[Your goal]: Wherever the string "separations" turns up in the data, copy the whole line.

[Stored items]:

-- Opening Marker --

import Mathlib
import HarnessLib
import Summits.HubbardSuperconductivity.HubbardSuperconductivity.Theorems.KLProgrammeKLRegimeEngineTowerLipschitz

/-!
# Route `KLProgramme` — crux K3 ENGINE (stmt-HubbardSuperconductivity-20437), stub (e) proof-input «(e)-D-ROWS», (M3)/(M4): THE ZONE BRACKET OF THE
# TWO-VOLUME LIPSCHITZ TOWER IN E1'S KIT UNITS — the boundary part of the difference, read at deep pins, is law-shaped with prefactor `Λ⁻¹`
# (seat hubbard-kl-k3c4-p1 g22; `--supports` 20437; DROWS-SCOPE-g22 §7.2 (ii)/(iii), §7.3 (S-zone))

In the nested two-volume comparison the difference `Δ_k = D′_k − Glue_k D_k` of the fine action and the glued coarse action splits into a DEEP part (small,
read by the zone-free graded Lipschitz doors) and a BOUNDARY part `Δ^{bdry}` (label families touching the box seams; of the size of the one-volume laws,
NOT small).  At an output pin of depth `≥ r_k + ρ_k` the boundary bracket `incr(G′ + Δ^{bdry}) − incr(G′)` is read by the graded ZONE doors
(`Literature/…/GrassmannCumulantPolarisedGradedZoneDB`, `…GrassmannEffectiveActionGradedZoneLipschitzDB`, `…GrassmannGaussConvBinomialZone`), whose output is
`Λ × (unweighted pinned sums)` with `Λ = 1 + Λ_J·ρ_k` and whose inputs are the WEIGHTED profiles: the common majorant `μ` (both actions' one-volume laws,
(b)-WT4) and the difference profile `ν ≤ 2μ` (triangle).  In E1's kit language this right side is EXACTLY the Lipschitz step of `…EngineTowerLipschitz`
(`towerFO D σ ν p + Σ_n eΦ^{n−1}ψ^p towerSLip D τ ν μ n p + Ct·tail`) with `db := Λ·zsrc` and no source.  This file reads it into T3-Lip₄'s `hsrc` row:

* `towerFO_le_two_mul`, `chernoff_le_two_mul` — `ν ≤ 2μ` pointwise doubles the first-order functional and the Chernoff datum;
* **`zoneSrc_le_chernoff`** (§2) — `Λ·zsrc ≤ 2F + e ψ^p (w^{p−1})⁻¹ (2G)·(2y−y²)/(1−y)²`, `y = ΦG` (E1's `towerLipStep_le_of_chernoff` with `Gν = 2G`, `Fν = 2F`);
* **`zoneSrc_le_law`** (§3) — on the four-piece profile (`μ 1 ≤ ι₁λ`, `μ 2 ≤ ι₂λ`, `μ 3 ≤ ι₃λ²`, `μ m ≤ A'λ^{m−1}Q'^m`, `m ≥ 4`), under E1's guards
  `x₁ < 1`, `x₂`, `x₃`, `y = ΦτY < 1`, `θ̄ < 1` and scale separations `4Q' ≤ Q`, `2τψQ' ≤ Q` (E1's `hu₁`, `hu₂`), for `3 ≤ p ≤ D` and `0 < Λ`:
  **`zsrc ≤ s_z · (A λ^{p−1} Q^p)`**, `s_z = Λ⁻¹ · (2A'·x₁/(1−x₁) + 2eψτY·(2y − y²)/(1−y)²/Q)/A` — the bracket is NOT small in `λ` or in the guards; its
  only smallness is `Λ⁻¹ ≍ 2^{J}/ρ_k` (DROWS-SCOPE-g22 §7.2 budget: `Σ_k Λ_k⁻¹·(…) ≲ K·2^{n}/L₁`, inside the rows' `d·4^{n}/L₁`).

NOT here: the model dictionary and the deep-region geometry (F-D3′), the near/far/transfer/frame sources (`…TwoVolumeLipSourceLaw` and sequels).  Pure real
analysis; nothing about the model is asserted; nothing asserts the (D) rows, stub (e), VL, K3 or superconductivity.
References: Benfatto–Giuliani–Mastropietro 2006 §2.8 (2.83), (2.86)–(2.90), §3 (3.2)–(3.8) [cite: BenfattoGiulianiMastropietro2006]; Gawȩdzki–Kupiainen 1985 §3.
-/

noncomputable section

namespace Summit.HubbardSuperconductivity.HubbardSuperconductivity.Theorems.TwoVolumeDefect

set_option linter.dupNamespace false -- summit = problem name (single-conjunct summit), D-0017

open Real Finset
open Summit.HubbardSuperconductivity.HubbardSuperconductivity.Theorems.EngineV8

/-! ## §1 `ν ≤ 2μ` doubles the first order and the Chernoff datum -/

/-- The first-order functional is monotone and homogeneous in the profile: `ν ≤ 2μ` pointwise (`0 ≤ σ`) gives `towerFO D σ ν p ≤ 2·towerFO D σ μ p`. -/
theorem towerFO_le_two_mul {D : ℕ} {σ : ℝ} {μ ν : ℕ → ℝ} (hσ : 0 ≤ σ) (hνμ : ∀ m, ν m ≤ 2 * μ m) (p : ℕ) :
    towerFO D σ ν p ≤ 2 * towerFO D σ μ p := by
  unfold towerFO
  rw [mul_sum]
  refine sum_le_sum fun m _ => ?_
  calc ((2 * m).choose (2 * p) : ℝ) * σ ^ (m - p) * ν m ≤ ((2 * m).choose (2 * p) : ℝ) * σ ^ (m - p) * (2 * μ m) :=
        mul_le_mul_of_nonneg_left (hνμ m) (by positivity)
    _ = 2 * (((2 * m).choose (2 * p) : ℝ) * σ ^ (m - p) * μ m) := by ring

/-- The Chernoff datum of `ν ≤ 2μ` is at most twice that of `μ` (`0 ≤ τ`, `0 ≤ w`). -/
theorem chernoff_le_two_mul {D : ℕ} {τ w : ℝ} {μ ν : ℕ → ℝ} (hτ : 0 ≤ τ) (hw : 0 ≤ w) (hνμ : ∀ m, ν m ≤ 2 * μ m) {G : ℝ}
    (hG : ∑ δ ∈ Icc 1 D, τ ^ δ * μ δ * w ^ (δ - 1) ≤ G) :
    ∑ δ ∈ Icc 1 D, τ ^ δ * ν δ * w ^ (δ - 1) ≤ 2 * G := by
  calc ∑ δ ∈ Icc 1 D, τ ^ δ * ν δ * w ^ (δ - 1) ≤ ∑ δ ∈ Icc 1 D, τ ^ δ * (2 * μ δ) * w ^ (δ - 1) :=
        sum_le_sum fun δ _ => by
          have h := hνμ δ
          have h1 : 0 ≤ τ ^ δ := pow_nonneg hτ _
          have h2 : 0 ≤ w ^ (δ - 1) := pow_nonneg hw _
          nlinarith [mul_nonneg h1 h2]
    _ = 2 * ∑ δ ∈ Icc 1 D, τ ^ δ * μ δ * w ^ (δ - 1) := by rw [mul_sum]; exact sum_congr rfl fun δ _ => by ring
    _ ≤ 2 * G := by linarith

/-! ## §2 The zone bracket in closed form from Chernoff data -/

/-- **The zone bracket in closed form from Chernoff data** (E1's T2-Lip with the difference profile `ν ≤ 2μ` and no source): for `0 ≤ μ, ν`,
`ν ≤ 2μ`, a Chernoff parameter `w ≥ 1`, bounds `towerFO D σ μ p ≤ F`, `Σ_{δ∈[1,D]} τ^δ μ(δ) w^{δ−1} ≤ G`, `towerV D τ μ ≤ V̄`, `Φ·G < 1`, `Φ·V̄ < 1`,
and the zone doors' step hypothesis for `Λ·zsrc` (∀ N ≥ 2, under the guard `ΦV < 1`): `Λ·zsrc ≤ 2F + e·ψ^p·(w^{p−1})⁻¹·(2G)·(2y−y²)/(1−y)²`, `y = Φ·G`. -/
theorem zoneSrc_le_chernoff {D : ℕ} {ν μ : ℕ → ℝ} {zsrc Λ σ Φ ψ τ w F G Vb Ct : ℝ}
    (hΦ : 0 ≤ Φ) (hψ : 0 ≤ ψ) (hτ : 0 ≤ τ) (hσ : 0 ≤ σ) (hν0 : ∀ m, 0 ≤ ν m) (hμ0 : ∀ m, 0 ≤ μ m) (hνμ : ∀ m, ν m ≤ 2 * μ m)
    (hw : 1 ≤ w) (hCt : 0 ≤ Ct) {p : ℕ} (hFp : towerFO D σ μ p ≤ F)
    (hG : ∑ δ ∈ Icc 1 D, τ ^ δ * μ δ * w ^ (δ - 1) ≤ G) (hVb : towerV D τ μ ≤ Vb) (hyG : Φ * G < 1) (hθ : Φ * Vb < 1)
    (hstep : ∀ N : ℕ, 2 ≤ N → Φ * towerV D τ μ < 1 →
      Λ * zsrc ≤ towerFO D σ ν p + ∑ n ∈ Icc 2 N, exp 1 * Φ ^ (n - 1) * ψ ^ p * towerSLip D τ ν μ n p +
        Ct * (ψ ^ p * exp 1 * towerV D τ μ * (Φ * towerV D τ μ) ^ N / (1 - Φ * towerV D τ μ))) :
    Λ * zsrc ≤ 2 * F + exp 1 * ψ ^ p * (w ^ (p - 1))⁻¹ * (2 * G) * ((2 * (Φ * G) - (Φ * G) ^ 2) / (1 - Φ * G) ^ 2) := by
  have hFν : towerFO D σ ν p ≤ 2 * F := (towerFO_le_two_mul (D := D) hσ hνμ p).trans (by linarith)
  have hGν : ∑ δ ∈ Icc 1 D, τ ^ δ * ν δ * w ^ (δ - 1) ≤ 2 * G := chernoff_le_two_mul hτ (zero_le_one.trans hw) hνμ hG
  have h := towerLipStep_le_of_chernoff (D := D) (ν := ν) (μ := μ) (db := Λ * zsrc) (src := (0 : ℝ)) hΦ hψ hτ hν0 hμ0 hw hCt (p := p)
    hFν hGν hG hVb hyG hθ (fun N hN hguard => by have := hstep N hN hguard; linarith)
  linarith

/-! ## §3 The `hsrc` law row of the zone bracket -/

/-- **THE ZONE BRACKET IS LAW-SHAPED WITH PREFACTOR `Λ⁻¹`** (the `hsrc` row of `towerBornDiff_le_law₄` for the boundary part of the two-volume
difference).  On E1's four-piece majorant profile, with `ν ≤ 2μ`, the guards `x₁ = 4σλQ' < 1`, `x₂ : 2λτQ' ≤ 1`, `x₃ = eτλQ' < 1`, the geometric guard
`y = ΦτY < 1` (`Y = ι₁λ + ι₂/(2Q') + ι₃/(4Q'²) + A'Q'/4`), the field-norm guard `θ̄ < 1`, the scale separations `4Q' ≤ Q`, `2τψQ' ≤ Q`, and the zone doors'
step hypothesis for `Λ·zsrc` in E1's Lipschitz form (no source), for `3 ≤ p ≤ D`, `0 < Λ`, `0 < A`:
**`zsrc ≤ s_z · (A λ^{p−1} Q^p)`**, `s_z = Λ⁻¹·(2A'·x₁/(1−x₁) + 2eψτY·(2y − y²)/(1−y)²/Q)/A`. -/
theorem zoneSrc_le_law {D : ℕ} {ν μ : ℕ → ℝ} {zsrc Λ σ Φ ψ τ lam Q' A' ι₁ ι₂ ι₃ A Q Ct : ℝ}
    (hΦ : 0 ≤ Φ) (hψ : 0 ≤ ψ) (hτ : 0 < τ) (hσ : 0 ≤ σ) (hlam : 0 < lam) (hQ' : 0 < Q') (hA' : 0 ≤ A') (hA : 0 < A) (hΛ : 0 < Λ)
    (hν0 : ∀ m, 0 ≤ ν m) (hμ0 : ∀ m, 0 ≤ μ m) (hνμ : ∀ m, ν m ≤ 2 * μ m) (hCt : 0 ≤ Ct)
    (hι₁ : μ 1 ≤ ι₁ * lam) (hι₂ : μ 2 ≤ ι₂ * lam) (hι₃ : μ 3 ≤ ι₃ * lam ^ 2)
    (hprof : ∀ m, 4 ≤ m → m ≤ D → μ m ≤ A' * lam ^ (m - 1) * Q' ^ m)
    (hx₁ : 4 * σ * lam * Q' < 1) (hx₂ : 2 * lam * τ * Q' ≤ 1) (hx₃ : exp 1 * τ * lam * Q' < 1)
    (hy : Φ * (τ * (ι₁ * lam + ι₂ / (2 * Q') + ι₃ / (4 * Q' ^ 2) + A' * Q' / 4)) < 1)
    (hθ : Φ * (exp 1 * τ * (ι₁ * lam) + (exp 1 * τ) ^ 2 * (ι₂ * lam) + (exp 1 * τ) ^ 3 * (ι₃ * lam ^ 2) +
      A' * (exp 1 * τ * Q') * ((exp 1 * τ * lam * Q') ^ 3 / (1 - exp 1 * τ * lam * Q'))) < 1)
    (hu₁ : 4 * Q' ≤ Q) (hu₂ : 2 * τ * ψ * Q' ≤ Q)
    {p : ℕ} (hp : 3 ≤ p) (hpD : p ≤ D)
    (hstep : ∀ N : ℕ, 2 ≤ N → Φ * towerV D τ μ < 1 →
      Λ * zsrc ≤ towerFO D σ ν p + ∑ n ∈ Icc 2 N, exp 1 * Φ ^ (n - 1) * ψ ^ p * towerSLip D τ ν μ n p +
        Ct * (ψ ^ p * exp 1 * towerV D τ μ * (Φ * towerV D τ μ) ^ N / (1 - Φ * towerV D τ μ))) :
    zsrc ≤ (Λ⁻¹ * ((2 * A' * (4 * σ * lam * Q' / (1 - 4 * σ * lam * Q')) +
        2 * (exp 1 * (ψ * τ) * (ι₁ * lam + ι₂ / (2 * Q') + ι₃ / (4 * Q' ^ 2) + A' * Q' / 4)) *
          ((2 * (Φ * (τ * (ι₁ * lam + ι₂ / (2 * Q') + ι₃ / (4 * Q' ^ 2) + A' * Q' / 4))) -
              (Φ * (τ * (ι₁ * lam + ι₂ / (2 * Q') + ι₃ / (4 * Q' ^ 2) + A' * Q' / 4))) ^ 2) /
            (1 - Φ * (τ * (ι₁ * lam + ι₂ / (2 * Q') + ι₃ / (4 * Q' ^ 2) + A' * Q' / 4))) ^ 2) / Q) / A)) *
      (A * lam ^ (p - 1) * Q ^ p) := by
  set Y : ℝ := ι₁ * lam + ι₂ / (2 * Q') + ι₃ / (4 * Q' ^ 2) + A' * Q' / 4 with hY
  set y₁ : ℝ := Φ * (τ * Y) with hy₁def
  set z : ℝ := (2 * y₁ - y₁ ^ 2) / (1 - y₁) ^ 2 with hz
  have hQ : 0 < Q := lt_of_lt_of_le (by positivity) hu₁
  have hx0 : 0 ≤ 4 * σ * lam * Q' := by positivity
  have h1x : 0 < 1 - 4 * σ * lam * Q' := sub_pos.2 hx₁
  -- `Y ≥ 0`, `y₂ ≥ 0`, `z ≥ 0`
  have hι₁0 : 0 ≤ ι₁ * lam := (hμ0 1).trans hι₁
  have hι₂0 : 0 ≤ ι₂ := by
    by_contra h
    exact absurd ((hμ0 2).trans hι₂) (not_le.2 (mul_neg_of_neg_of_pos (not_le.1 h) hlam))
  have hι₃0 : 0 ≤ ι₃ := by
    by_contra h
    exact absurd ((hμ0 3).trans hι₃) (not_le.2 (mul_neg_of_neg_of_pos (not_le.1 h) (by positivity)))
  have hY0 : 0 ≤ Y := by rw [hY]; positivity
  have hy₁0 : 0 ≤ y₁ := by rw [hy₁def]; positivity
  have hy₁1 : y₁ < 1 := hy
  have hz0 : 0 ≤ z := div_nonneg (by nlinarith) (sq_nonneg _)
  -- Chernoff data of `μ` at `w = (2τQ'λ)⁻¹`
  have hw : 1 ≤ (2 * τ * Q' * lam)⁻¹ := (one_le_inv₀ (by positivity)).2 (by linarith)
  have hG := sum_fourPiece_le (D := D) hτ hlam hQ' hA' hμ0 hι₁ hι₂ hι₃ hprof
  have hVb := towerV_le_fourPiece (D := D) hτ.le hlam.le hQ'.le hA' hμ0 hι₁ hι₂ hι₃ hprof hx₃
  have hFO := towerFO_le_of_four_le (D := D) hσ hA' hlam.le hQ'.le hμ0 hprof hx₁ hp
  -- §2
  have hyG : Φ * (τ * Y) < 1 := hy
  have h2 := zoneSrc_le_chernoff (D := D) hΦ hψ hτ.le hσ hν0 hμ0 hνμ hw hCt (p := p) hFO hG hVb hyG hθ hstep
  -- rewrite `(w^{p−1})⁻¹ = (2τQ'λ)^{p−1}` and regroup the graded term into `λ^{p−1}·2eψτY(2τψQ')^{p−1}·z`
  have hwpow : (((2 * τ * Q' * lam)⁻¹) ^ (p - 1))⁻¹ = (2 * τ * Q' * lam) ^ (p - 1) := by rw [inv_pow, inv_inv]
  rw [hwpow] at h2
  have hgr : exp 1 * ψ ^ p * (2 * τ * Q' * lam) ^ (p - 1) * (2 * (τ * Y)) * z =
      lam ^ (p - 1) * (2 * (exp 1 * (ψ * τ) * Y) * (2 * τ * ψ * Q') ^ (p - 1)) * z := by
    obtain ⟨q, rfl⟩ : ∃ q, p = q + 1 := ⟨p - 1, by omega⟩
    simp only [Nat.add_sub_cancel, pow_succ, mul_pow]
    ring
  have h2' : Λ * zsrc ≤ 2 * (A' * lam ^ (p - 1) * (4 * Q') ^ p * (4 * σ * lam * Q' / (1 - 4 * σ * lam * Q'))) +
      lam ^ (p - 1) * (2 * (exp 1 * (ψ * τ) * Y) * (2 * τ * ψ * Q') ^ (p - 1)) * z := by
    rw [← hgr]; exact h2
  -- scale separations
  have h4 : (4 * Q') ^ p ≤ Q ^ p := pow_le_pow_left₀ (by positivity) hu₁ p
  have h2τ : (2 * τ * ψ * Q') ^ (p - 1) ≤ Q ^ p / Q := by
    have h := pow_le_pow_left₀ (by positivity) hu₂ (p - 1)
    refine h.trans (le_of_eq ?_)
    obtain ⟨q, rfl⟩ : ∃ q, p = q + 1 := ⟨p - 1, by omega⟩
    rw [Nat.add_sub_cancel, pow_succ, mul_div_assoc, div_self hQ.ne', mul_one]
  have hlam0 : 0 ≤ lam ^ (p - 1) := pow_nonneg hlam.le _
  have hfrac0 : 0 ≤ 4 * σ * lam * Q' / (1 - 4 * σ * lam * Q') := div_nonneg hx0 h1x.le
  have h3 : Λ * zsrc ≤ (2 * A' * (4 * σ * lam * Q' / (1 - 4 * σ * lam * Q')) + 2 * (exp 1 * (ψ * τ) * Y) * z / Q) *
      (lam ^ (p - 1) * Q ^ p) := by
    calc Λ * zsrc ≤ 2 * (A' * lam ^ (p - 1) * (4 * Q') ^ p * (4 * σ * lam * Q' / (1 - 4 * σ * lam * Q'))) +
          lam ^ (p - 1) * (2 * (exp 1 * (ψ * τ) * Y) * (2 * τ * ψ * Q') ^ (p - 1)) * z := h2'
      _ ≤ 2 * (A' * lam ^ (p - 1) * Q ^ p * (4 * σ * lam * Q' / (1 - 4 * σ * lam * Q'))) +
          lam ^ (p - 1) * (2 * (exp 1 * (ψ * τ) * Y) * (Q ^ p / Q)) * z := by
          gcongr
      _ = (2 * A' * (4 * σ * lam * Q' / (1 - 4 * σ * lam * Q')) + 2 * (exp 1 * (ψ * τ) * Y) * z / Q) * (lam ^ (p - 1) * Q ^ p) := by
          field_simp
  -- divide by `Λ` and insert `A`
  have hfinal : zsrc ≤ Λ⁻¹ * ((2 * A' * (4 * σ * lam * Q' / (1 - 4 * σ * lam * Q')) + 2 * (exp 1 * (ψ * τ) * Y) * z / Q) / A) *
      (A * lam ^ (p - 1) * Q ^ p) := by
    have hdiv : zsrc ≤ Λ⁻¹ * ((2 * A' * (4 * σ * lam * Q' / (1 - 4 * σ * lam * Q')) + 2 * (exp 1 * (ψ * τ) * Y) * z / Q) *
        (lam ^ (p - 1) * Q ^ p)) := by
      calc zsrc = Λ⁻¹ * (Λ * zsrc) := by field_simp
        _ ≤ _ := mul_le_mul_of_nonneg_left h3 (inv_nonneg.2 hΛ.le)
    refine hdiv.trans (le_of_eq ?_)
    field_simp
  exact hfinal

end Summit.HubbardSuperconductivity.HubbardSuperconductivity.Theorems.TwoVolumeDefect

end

-- Closing Marker --

[Solution to the exercise]:
  `x₁ < 1`, `x₂`, `x₃`, `y = ΦτY < 1`, `θ̄ < 1` and scale separations `4Q' ≤ Q`, `2τψQ' ≤ Q` (E1's `hu₁`, `hu₂`), for `3 ≤ p ≤ D` and `0 < Λ`:
`y = ΦτY < 1` (`Y = ι₁λ + ι₂/(2Q') + ι₃/(4Q'²) + A'Q'/4`), the field-norm guard `θ̄ < 1`, the scale separations `4Q' ≤ Q`, `2τψQ' ≤ Q`, and the zone doors'
  -- scale separations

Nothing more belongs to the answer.